6.1 Goals for this Chapter
- Understand logical statements
- Filter rows based on numeric values
- Filter rows based on string values and regex
- Filter rows based on dates
- Combine filters with boolean logic symbols, like AND (&) and OR(|)
- Filter on missing (NA) values
- Filter rows for duplicates/distinct observations
- Slicing rows based on row number/position
- Sampling rows as random samples
6.3 Pathway for this Chapter
This Chapter is part of the DATA WRANGLING pathway. Chapters in this pathway include
- What is Tidy Data?
- Filtering Rows
- Counting, Grouping, and Summarizing Rows
- Arranging and Ranking Rows
- Selecting Columns
- Mutating to Make New Variables
- Rearranging Untidy data with {tidyr} and {pivotr}
6.4 Logical Statements in R
Logical statements in R are important for defining something that is TRUE or FALSE for each row, or observation, in your data. A typical logical statement involves a variable, and some criteria to test each observation of that variable, resulting in a TRUE or FALSE for each row. Typical examples of logical statements include:
sbp > 140
troponin_i > 9.0
creatinine >= 2.5
gfr <= 60
Each of these examples tests each row in the database with the stated criterion, and results in a vector of TRUE or FALSE values for each row (observation) of the variable in the logical statement. The filter() function will act on these TRUE and FALSE values to include (TRUE) or exclude (FALSE) the observations from the result.
6.5 Filtering on Numbers - Starting with A Flipbook
This flipbook will show you step-by-step examples of how to filter rows of observations based on logical statements involving numbers. In each logical statement, a variable will be compared with a numeric value via a mathematical operator. These operators can include comparisons with
greater than (>)
greater than or equal to (>=)
less than (<)
less than or equal to (<=)
equal to (==) notice two equals signs to test equality
near() - an equality test that works with tiny decimal differences
The general format for filter statements is:
filter(variable [comparison operator] value), like
filter(sbp > 140) will keep only rows with systolic blood pressure values greater than 140.
If you have not used a flipbook before, you can click on the frame below to activate it, then use the right and left arrow keys to move forward and back through the examples.
With each forward step in the code on the left, examine the resulting output on the right. Make sure you understand how the output was produced.

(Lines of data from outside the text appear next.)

import Literature.MathematicalPhysics.QuantumFieldTheory.Dimock2011to13.QED3BackgroundFieldSeries
import HarnessLib

/-!
# Dimock, *Quantum electrodynamics on the 3-torus II*, §3.2 THEOREM 1 proof PART II (143)–(151): THE COMMUTATOR BOUND
# `|(R_□(A)S*_□(A))(x,y)| ≤ O(L^{k−i}∕M₀)d′(x,y)^{−2}exp(−O(1)d_Λ(x,y))` — the Lipschitz steps (145) ∕ (150) of the
# partition of unity PROVED (mean value inequality), the nearest-neighbour part (144) ⟹ (143) and the averaging part
# (149) ⟹ (151) ⟹ (143) PROVED from the printed kernel shapes, «we use (129)» BY NAME on `ℤ³`, every `O(1)` explicit

statement-level skeleton of published theorems with citation tags; proofs where landed; nothing here is a claim about the Yang–Mills mass gap

(Writer seat p11 = literature-prover-lit-balaban-p11-g22-0; YM LIT SWEEP item (c), Lean lane — zero weight for the
YM-INPRINT tokens of row C13.)

**Citation header (reproduction of PUBLISHED work).** J. Dimock, *Quantum electrodynamics on the 3-torus II. The RG
flow*, arXiv:math-ph/0407063v1 (2004) [Dimock2004QED3TorusII], §3.2 «fermions», proof of THEOREM 1, PART II, p.23 L59 –
p.24 L58 of the held text layer `paper:arxiv-math-ph_0407063` (`p.NN Lnn` = PDF page ∕ line).  Companion of the tree's
`QED3SingularWalkBound` (Part III), `QED3BackgroundFieldSeries` (LEMMA 2 Parts IV–V; its `norm_hop_sum_le` and
`dprime_rpow_neg_two_hop_le` are used BY NAME) and `QED3WalkExpansionInverse` (THEOREM 1 assembled, where (143) is the
later-link hypothesis).

**What the paper prints (verbatim, text layer).**
* p.23 L59–69, (143)–(145): *"Part II. To estimate this expansion we need the following bound. For `□ ∈ D_i`
  `|(R_□(A)S*_□(A))(x,y)| ≤ O(L^{k−i}∕M₀)d′(x,y)^{−2}exp(−O(1)d_Λ(x,y))` (143) To prove it we write `R_□ = R^D_□ + R^Q_□`
  where `R^D_□ = −[D_{e_k},h_□]` and `R^Q_□ = −[Qᵀ_{k,Λ}bQ_{k,Λ},h_□]`. We have explicitly `(R^D_□(A)S*_□(A))(x,y) =
  Σ_{x′}γ_{x,x′}L^ke^{ie_kL^{−k}A(x,x′)}(h_□(x) − h_□(x′))S*_□(x′,y)` (144) where the sum is over nearest neighbors `x′` of
  `x`. The result now follows by `L^k|h_□(x) − h_□(x′)| ≤ sup_x|∂h_□(x)| ≤ O(L^{k−i}∕M₀)` (145) and (137) and `d′(x′,y) ≥
  d′(x,y)∕2` and `d_Λ(x′,y) ≥ d_Λ(x,y) − 1`."*
* p.24 L29–58, (149)–(151): *"Then `(R^Q_□(A)S*_□(A))(x,y) = b_i∫_{|x′−[x]|≤L^{−(k−i)}∕2}L^{2(k−i)}exp(ie_iA_{L^{k−i}}(…))
  (h_□(x) − h_□(x′))S*_□(x′,y)` (149) Now since `|x − x′| ≤ L^{−(k−i)}` `|h_□(x) − h_□(x′)| ≤ L^{−(k−i)}sup_x|∂h_□(x)| ≤
  O(M₀^{−1})` (150) we obtain `|(R^Q_□(A)S*_□(A))(x,y)| ≤ O(L^{2(k−i)}∕M₀)∫_{|x′−[x]|≤L^{−(k−i)}∕2}d′(x′,y)^{−2}exp(−O(1)d_Λ(x,y))
  ≤ O(L^{k−i}∕M₀)exp(−O(1)d_Λ(x,y))` (151) In the second step we use (129). Since `d′(x,y) ≤ d_Λ(x,y) + 1` the result
  follows."*
* p.20 L60–66, (124): *"First take a smooth function `g` on `ℝ³` so `g` has support in `{x : |x| ≤ 2∕3}` and `g = 1` on
  `{x : |x| ≤ 1∕3}` and `Σ_{n∈ℤ³}g(x − n)² = 1`. Then if `□` is a `D_i` block … centered on `y` …, we define `h_□(x) =
  g((x − y)L^{k−i}∕M₀)` (124)"*.

**What is formalized (kernel-checked, zero `sorry`; Mathlib + the tree).**
* §1 **(145) ∕ (150)** — `bump_sub_le`: for a differentiable `g` on a real normed space with `‖g′‖ ≤ G` everywhere,
  `|g(s(x − y)) − g(s(x′ − y))| ≤ Gs‖x − x′‖` (Mathlib's mean value inequality `Convex.norm_image_sub_le_of_norm_fderiv_le`);
  **`dimock145`** (`‖x − x′‖ = L^{−k}` ⟹ `L^k|h_□(x) − h_□(x′)| ≤ GL^{k−i}∕M₀`); **`dimock150`** (`‖x − x′‖ ≤ ρL^{−(k−i)}` ⟹
  `|h_□(x) − h_□(x′)| ≤ Gρ∕M₀`).
* §2 **(144) ⟹ (143) for `R^D_□`** — `profile_hop_le` (the comparability `P(x′,y)e^{−cd(x′,y)} ≤ 4e^{cδ}P(x,y)e^{−cd(x,y)}`
  from `d′(x′,y) ≥ d′(x,y)∕2` and `d_Λ(x′,y) ≥ d_Λ(x,y) − δ`); **`dimock143_D`**: a hopping operator with `≤ m` neighbours
  and coefficients of norm `≤ γ₀·GL^{k−i}∕M₀` (the printed `γ_{x,x′}L^ke^{i…}(h_□(x) − h_□(x′))` after (145); phases of
  modulus one) applied to a kernel bounded by (137) gives `≤ (4mγ₀Ge^{cδ}C₀)(L^{k−i}∕M₀)P(x,y)e^{−cd(x,y)}` — by the tree's
  `norm_hop_sum_le`.
* §3 **(149) ⟹ (151) ⟹ (143) for `R^Q_□`** — `norm_blockHop_le` (a block hop against an INTEGRATED singular majorant
  and a comparable smooth factor); `reinsert_dprime` (*"Since `d′(x,y) ≤ d_Λ(x,y) + 1`"*: `e^{−cu} ≤ (8e^{c∕2}∕c²)d′^{−2}e^{−(c∕2)u}`
  for `0 < d′ ≤ u + 1`, `c > 0`); **`dimock143_Q`**: coefficients of norm `≤ bL^{2(k−i)}Gρ∕M₀` ((149) with (150)) on the
  block of `x`, `‖S*_□(x′,y)‖ ≤ C₀d′(x′,y)^{−2}e^{−cd_Λ(x′,y)}`, `e^{−cd_Λ}` comparable on the block (`δ`), the block
  integral `Σ_{x′}w·d′(x′,y)^{−2} ≤ ιL^{−(k−i)}` ((129)) and `d′ ≤ d_Λ + 1` give `‖(R^Q_□S*_□)(x,y)‖ ≤
  (bGριe^{cδ}C₀·8e^{c∕2}∕c²)(L^{k−i}∕M₀)d′(x,y)^{−2}e^{−(c∕2)d_Λ(x,y)}`.
* §4 `dimock143` (the two parts add up, decay rate `c∕2`: the later-link hypothesis shape of `dimock134_multiscale` ∕
  `QED3WalkExpansionInverse.dimock_thm1` with `C₁ = a_D + a_Q` and scale factor `L^{k−i}`); **`h129_Z3`** (the `ℤ³`
  member of «we use (129)»: `Σ_{x′∈U}L^{−3k}d′(x′,y)^{−2} ≤ C(2)L^{−(k−i)}` for `#U ≤ (L^i)³`, by the tree's
  `QED3BlockPotentialSums.eq129_L`, `C(2) = blockConst 2 = 289`).

**Readings ∕ located items (declared).**  (i) The KERNEL FORMULAS (144) and (146)–(149) of the concrete operators
`D_{e_k}(A)` (nearest-neighbour, `γ`-matrices of norm `≤ γ₀`, phases of modulus one, hopping scale `L^k`) and
`Q^{(k)}_i(−A)ᵀb_iQ^{(k)}_i(A)` (kernel `L^{2(k−i)}b_ie^{i…}χ(|x′ − [x]| ≤ L^{−(k−i)}∕2)`, (147)) are the STARTING POINT: the
theorems take the commutator kernels in these printed shapes (`t x x′` supported on neighbours with
`‖t‖ ≤ γ₀·L^k|h_□(x) − h_□(x′)|`, resp. `t x′` supported on the block of `x` with `‖t‖ ≤ bL^{2(k−i)}|h_□(x) − h_□(x′)|`), with
(145) ∕ (150) supplying the `h`-differences; the case distinction (148) (`x ∈ δΛ^{(k)}_i` or `δΛ^{(k)}_{i+1}`: *"the other
is similar"*) is the choice of `i` in the hypotheses.  (ii) `sup|∂h_□| = O(L^{k−i}∕M₀)` is `G·L^{k−i}∕M₀` with `G = sup‖g′‖`
of the fixed bump (124); the boundary-face modification of `h_□` (p.21 L5–9) changes `s` by a factor `L` or `3`, absorbed
in `G` — not tracked.  (iii) `|x − x′| ≤ L^{−(k−i)}` within a block is `‖x − x′‖ ≤ ρL^{−(k−i)}` with the diameter factor
`ρ` of the norm in use (`ρ = 1` for `|·|∞`).  (iv) «`O(1)`» constants: `4mγ₀Ge^{cδ}C₀` and `bGριe^{cδ}C₀·8e^{c∕2}∕c²`; the
final decay rate is `c∕2` (half of (137)'s), as *"`exp(−O(1)d_Λ)`"* permits.

**HONEST SCOPE ∕ what is NOT claimed.**  The derivation of the kernel formulas (144), (146)–(149) from the definitions
of `D_{e_k}(A)` ((5)) and `Q_k(A)` ((37), App. A) is not formalized (the tree's `FermionBlockRGFluctuation` ∕
`BIJ85BlockAveragesTorusK` hold the operators abstractly ∕ in another model); the partition of unity `g` of (124) is any
differentiable function with bounded derivative (its support and `Σg² = 1` are not used here); the geometry `δΛ^{(k)}_i`,
`d_Λ` (127) enters only through the comparability hypotheses (`δ`).  LEMMA 2 ((137)) is a hypothesis.  NOT a statement
about the ultraviolet problem in `d = 4`; NOT a claim about any Bałaban paper.  Unit `lit-balaban-p11-g22`, HOME
`run/shared/lean/pub/lit-balaban/`, 2026-08-22.
-/

noncomputable section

In many of the examples, a select() function is used to reduce the number of columns before the filter() step to make the results more clear.
You saw several examples of filtering, including
Example | Code |
---|---|
equality to a value | filter(recurrence == 1) |
greater than a value | filter(preop_psa > 20) |
near a value | filter(near(preop_psa, 10)) |
near a value with a set tolerance | filter(near(preop_psa, 17, tol = 1.5)) |
between 2 values | filter(between(preop_psa, 10, 13)) |
in a list of values | filter(preop_psa %in% c(10,13,17)) |
6.5.1 Your Turn - learnr exercises
Try this out yourself, with interactive coding exercises below, written with the {learnr} package.
For each exercise, you can type in the code required,by the
instructions, then click on the blue Run Code
button at the top right
of the exercise to test your code. Watch out for a red x in the left
margin - that identifies a coding error - hover over it for an
explanation of what is wrong. If you get stuck, you can click on the
Hint button to get a hint, and if needed, the Copy Clipboard
button to
copy the hint so that you can paste it into the Exercise box.
6.6 Filtering on Multiple Criteria with Boolean Logic
You can use multiple filters on your data, and combine these with the boolean symbols
AND (symbol &)
OR (symbol | ) - the vertical line, often on the keyboard above the backslash character ( \ )
XOR - exclusive OR, so that the whole logical statement is true if either statement A is true, or statement B is true, but NOT if both are true. parentheses and combinations thereof.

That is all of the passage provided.